Toutefois, même si les algorithmes sont complexes et peu compréhensibles, le travail de Nataliia tente de quantifier le degré de confiance que l’on peut accorder à ces modèles, même si le processus de décision n’est pas forcément rendu plus transparent. « Les ingénieur-es ont tendance à produire des outils très techniques et à se questionner ultérieurement sur l’utilité potentielle ; je préfère concevoir des outils plus simples, mais utiles en me concentrant sur les besoins de mes interlocuteur-trices. », détaille Nataliia qui n’oublie pas que son travail consiste à venir en aide aux gens.

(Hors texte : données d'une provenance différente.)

import Summits.KontsevichZagierPeriods.KontsevichZagierPeriods.Theses.FurushoPentagon
import Summits.KontsevichZagierPeriods.KontsevichZagierPeriods.Theorems.FurushoPentagonReducedPeriodRingDefs
import Literature.NumberTheory.Transcendental.KZCubicalCalculus
import Literature.NumberTheory.Transcendental.KZLogCalculusProofs

/-!
# `SectorToKernel`, line `effective-cube-surjection`, dimension-one rung: tameness after the power substitution (R3)

Let `g : ℝ → ℝ` be analytic at every point of `(0, 1]`, integrable on `(0, 1)`, and in Puiseux normal
form at `0⁺` with ramification index `e ≥ 1` on `(0, r)`: either `g (tᵉ) = 0` there, or
`g (tᵉ) = tᵐ · G t` with `m ∈ ℤ`, `G` real-analytic on `(-r, r)` and `G 0 ≠ 0`. We prove that the
substituted integrand `t ↦ g (tᵉ) · e tᵉ⁻¹` (the Jacobian of the Kontsevich–Zagier change of variables
`s = tᵉ`) is the restriction to `(0, 1)` of a function `H` analytic on a neighbourhood of the closed
interval `[0, 1]` (`stub_tameAfterPowerSubst`).

Proof. By the one-variable change of variables formula
(`MeasureTheory.integrableOn_image_iff_integrableOn_abs_deriv_smul`) the substituted integrand is
integrable near `0`; in the second case it equals `e · t^(m+e-1) · G t` there, and since `|G| ≥ |G 0|/2`
near `0` while `t ↦ t⁻¹` is not integrable at `0⁺`, the exponent `m + e - 1` is non-negative
(`tame_exponent_nonneg`). Hence `t ↦ e · t^(m+e-1) · G t` is analytic on `(-r, r)`; we glue it (resp. `0`
in the first case) below a cut point `0 < c < r` with the substituted integrand above `c`, the two
formulas agreeing on `(0, r)`; at every point of `[0, 1]` one of the two formulas is valid on a whole
neighbourhood, and the second one is analytic at each `t ∈ (0, 1]` because `g` is analytic at `tᵉ ∈ (0, 1]`.

References: folklore (real-analytic functions of one variable; Kontsevich–Zagier 2001, §1.2, rule (2)).
-/

noncomputable section

namespace Summit.KontsevichZagierPeriods.FurushoPentagon.SectorToKernel

open Set MeasureTheory
open Literature.NumberTheory.Transcendental
open Literature.NumberTheory.Transcendental.KZ hiding cubicalSpan
open Summit.KontsevichZagierPeriods.KontsevichZagierPeriods.Theses.FurushoPentagon
open Summit.KontsevichZagierPeriods.FurushoPentagon.ReducedPeriodRing (unitCube cubicalGens cubicalSpan)

/-- `t ↦ t⁻¹` is not integrable on `(0, ρ)` for `ρ > 0`. [folklore] -/
theorem tame_not_integrableOn_inv {ρ : ℝ} (hρ : 0 < ρ) :
    ¬ IntegrableOn (fun x : ℝ => x⁻¹) (Set.Ioo (0:ℝ) ρ) := by
  intro h
  have h' : IntervalIntegrable (fun x : ℝ => x⁻¹) volume 0 ρ := by
    rwa [intervalIntegrable_iff_integrableOn_Ioo_of_le hρ.le]
  simp [intervalIntegrable_inv_iff, hρ.ne, hρ.le] at h'

/-- Change of variables `s = tᵉ`: if `g` is integrable on `(0, 1)`, then the substituted integrand
`|e tᵉ⁻¹| • g (tᵉ)` is integrable on `(0, ρ)` for every `ρ ≤ 1`. [folklore] -/
theorem tame_integrableOn_subst {g : ℝ → ℝ} {e : ℕ} {ρ : ℝ}
    (hg : IntegrableOn g (Set.Ioo (0:ℝ) 1)) (he : 0 < e) (hρ₁ : ρ ≤ 1) :
    IntegrableOn (fun t : ℝ => |(e : ℝ) * t ^ (e - 1)| • g (t ^ e)) (Set.Ioo (0:ℝ) ρ) := by
  have hs : MeasurableSet (Set.Ioo (0:ℝ) ρ) := measurableSet_Ioo
  have hf' : ∀ x ∈ Set.Ioo (0:ℝ) ρ,
      HasDerivWithinAt (fun t : ℝ => t ^ e) ((e : ℝ) * x ^ (e - 1)) (Set.Ioo (0:ℝ) ρ) x :=
    fun x _ => hasDerivWithinAt_pow e x
  have hinj : Set.InjOn (fun t : ℝ => t ^ e) (Set.Ioo (0:ℝ) ρ) :=
    Set.InjOn.mono (fun x hx => hx.1.le) (pow_left_strictMonoOn₀ he.ne').injOn
  rw [← integrableOn_image_iff_integrableOn_abs_deriv_smul hs hf' hinj]
  refine hg.mono_set ?_
  rintro _ ⟨t, ht, rfl⟩
  exact ⟨pow_pos ht.1 e, pow_lt_one₀ ht.1.le (ht.2.trans_le hρ₁) he.ne'⟩

/-- **Integrability forces a non-negative total exponent.** If `g` is integrable on `(0, 1)` and
`g (tᵉ) = tᵐ · G t` on `(0, r)` with `G` continuous at `0` and `G 0 ≠ 0`, then `m + (e - 1) ≥ 0`:
otherwise the substituted integrand would dominate a positive multiple of `t⁻¹` near `0⁺`. [folklore] -/
theorem tame_exponent_nonneg {g G : ℝ → ℝ} {e : ℕ} {r : ℝ} {m : ℤ} (he : 0 < e) (hr : 0 < r)
    (hg : IntegrableOn g (Set.Ioo (0:ℝ) 1)) (hG : ContinuousAt G 0) (hG0 : G 0 ≠ 0)
    (hgG : ∀ t ∈ Set.Ioo (0:ℝ) r, g (t ^ e) = t ^ m * G t) :
    0 ≤ m + ((e - 1 : ℕ) : ℤ) := by
  by_contra hneg
  push Not at hneg
  have hG0pos : 0 < |G 0| := abs_pos.mpr hG0
  have hG0abs : |G 0| ≠ 0 := hG0pos.ne'
  have hev : ∀ᶠ t in nhds (0:ℝ), |G 0| / 2 < |G t| :=
    Filter.Tendsto.eventually_const_lt (half_lt_self hG0pos) (Filter.Tendsto.abs hG)
  obtain ⟨δ, hδ, hδG⟩ := Metric.eventually_nhds_iff.1 hev
  set ρ : ℝ := min (min r 1) δ
  have hρ : 0 < ρ := lt_min (lt_min hr one_pos) hδ
  have hρr : ρ ≤ r := (min_le_left _ _).trans (min_le_left _ _)
  have hρ1 : ρ ≤ 1 := (min_le_left _ _).trans (min_le_right _ _)
  have hρδ : ρ ≤ δ := min_le_right _ _
  have hint := tame_integrableOn_subst hg he hρ1 (ρ := ρ)
  have hte : (1:ℝ) ≤ e := by exact_mod_cast he
  apply tame_not_integrableOn_inv hρ
  refine (hint.norm.const_mul (2 / |G 0|)).mono' measurable_inv.aestronglyMeasurable ?_
  filter_upwards [ae_restrict_mem measurableSet_Ioo] with t ht
  have ht0 : 0 < t := ht.1
  have ht1 : t ≤ 1 := (ht.2.trans_le hρ1).le
  have hGt : |G 0| / 2 ≤ |G t| := by
    refine (hδG ?_).le
    rw [Real.dist_0_eq_abs, abs_of_pos ht0]
    exact ht.2.trans_le hρδ
  have key : t⁻¹ ≤ t ^ (e - 1) * t ^ m := by
    rw [← zpow_natCast, ← zpow_add₀ ht0.ne', ← zpow_neg_one]
    exact zpow_le_zpow_right_of_le_one₀ ht0 ht1 (by omega)
  rw [hgG t ⟨ht0, ht.2.trans_le hρr⟩]
  simp only [smul_eq_mul, Real.norm_eq_abs, abs_mul, abs_inv, abs_of_pos ht0,
    abs_of_pos (pow_pos ht0 _), abs_of_pos (zpow_pos ht0 _), Nat.abs_cast]
  calc t⁻¹ ≤ t ^ (e - 1) * t ^ m := key
    _ = 2 / |G 0| * ((1:ℝ) * (t ^ (e - 1) * t ^ m) * (|G 0| / 2)) := by
        field_simp
    _ ≤ 2 / |G 0| * ((e : ℝ) * (t ^ (e - 1) * t ^ m) * |G t|) := by gcongr
    _ = 2 / |G 0| * ((e : ℝ) * t ^ (e - 1) * (t ^ m * |G t|)) := by ring

/-- The substituted integrand `t ↦ g (tᵉ) · e tᵉ⁻¹` is analytic at every `t₀ ∈ (0, 1]` as soon as `g`
is analytic at every point of `(0, 1]` (indeed `t₀ᵉ ∈ (0, 1]`). [folklore] -/
theorem tame_analyticAt_formula {g : ℝ → ℝ} {e : ℕ}
    (hg : ∀ s ∈ Set.Ioc (0:ℝ) 1, AnalyticAt ℝ g s) {t₀ : ℝ} (ht₀ : t₀ ∈ Set.Ioc (0:ℝ) 1) :
    AnalyticAt ℝ (fun t => g (t ^ e) * ((e : ℝ) * t ^ (e - 1))) t₀ := by
  have h1 : AnalyticAt ℝ (fun t : ℝ => t ^ e) t₀ := analyticAt_id.pow e
  have h2 : AnalyticAt ℝ g (t₀ ^ e) := hg _ ⟨pow_pos ht₀.1 e, pow_le_one₀ ht₀.1.le ht₀.2⟩
  have h3 : AnalyticAt ℝ (fun t : ℝ => (e : ℝ) * t ^ (e - 1)) t₀ :=
    analyticAt_const.mul (analyticAt_id.pow (e - 1))
  exact (h2.fun_comp_of_eq h1 rfl).fun_mul h3

/-- **R3 (tameness at `0` after the power substitution).** If `g` is analytic at every point of `(0, 1]`,
integrable on `(0, 1)`, and has a Puiseux normal form at `0⁺` with ramification `e`, then
`t ↦ g(tᵉ) · e tᵉ⁻¹` extends to a function analytic on a neighbourhood of `[0, 1]` (integrability forces the
Laurent exponent to be non-negative). [folklore; Kontsevich–Zagier 2001, §1.2] -/
theorem stub_tameAfterPowerSubst :
    ∀ (g : ℝ → ℝ) (e : ℕ) (r : ℝ), 0 < e → 0 < r → (∀ s ∈ Set.Ioc (0:ℝ) 1, AnalyticAt ℝ g s) → MeasureTheory.IntegrableOn g (Set.Ioo (0:ℝ) 1) → ((∀ t ∈ Set.Ioo (0:ℝ) r, g (t ^ e) = 0) ∨ ∃ (m : ℤ) (G : ℝ → ℝ), AnalyticOnNhd ℝ G (Set.Ioo (-r) r) ∧ G 0 ≠ 0 ∧ ∀ t ∈ Set.Ioo (0:ℝ) r, g (t ^ e) = t ^ m * G t) → ∃ H : ℝ → ℝ, AnalyticOnNhd ℝ H (Set.Icc (0:ℝ) 1) ∧ ∀ t ∈ Set.Ioo (0:ℝ) 1, H t = g (t ^ e) * ((e : ℝ) * t ^ (e - 1)) := by
  intro g e r he hr hga hgi hP
  -- the cut point `c`, with `0 < c < r`
  obtain ⟨c, hc0, hcr⟩ : ∃ c : ℝ, 0 < c ∧ c < r := ⟨r / 2, half_pos hr, half_lt_self hr⟩
  have hF : ∀ t₀ ∈ Set.Ioc (0:ℝ) 1,
      AnalyticAt ℝ (fun t => g (t ^ e) * ((e : ℝ) * t ^ (e - 1))) t₀ :=
    fun t₀ ht₀ => tame_analyticAt_formula hga ht₀
  rcases hP with hzero | ⟨m, G, hGa, hG0, hgG⟩
  · -- Case A: `g (tᵉ) = 0` on `(0, r)`
    refine ⟨fun t => if t < c then 0 else g (t ^ e) * ((e : ℝ) * t ^ (e - 1)), ?_, ?_⟩
    · intro t₀ ht₀
      by_cases h : t₀ < c
      · refine (analyticAt_const (v := (0:ℝ))).congr ?_
        filter_upwards [Iio_mem_nhds h] with t ht
        have ht' : t < c := ht
        rw [if_pos ht']
      · push Not at h
        have ht₀pos : 0 < t₀ := hc0.trans_le h
        refine (hF t₀ ⟨ht₀pos, ht₀.2⟩).congr ?_
        filter_upwards [Ioi_mem_nhds ht₀pos] with t ht
        have ht' : 0 < t := ht
        by_cases htc : t < c
        · rw [if_pos htc, hzero t ⟨ht', htc.trans hcr⟩, zero_mul]
        · rw [if_neg htc]
    · intro t ht
      dsimp only
      by_cases htc : t < c
      · rw [if_pos htc, hzero t ⟨ht.1, htc.trans hcr⟩, zero_mul]
      · rw [if_neg htc]
  · -- Case B: `g (tᵉ) = tᵐ · G t` on `(0, r)`
    have hGc : ContinuousAt G 0 := (hGa 0 ⟨by linarith, hr⟩).continuousAt
    obtain ⟨n, hn⟩ := Int.eq_ofNat_of_zero_le (tame_exponent_nonneg he hr hgi hGc hG0 hgG)
    have hid : ∀ t : ℝ, 0 < t → t < r →
        g (t ^ e) * ((e : ℝ) * t ^ (e - 1)) = (e : ℝ) * t ^ n * G t := by
      intro t ht htr
      rw [hgG t ⟨ht, htr⟩, ← zpow_natCast t n, ← hn, zpow_add₀ ht.ne', zpow_natCast]
      ring
    refine ⟨fun t => if t < c then (e : ℝ) * t ^ n * G t else g (t ^ e) * ((e : ℝ) * t ^ (e - 1)),
      ?_, ?_⟩
    · intro t₀ ht₀
      by_cases h : t₀ < c
      · have hA : AnalyticAt ℝ (fun t => (e : ℝ) * t ^ n * G t) t₀ := by
          have hGt₀ : AnalyticAt ℝ G t₀ := hGa t₀ ⟨by linarith [ht₀.1], h.trans hcr⟩
          exact (analyticAt_const.mul (analyticAt_id.pow n)).mul hGt₀
        refine hA.congr ?_
        filter_upwards [Iio_mem_nhds h] with t ht
        have ht' : t < c := ht
        rw [if_pos ht']
      · push Not at h
        have ht₀pos : 0 < t₀ := hc0.trans_le h
        refine (hF t₀ ⟨ht₀pos, ht₀.2⟩).congr ?_
        filter_upwards [Ioi_mem_nhds ht₀pos] with t ht
        have ht' : 0 < t := ht
        by_cases htc : t < c
        · rw [if_pos htc, hid t ht' (htc.trans hcr)]
        · rw [if_neg htc]
    · intro t ht
      dsimp only
      by_cases htc : t < c
      · rw [if_pos htc, hid t ht.1 (htc.trans hcr)]
      · rw [if_neg htc]

end Summit.KontsevichZagierPeriods.FurushoPentagon.SectorToKernel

Développer des technologies de manière responsable

Elle pense d’ailleurs souvent à la science et à ses buts. Elle indique qu’il est possible de prouver des choses, mais qu’il est impossible de tout décrire car le monde est vaste et complexe. Plus elle avance et plus elle se rend compte que les théories précédentes sur lesquelles elle s’appuie ne sont plus forcément valables aujourd’hui. Elle se questionne beaucoup au sujet de l’intelligence artificielle qui est un sujet clivant. Personne ne peut prédire si l’avènement de cette technologie sera positif ou négatif pour l’humanité. Elle ressent d’ailleurs une pression sociale lorsqu’elle dit travailler dans le domaine de l’IA car les gens peuvent se montrer critiques et sceptiques. Son espoir réside dans le fait que ce sur quoi elle travaille apportera du bon en gardant à l’esprit qu’il est difficile de savoir ce qui sera fait avec les algorithmes développés. Elle met en doute la manière dont la technologie est développée et déployée aujourd’hui. Cela devient dangereux de développer des technologies et de se questionner ensuite sur leur utilité ou leur dangerosité. Pensons à l’intelligence artificielle générative qui permet un gain de temps pour certaines tâches, mais qui aide à produire des vidéos truquées ou des fausses nouvelles ! Nataliia ne veut pas tomber dans le cliché qui voit des ingénieur-es développer des outils et les mettre sur le marché sans penser aux conséquences. Elle milite pour une approche des technologies plus responsable et centrée sur les besoins réels des personnes.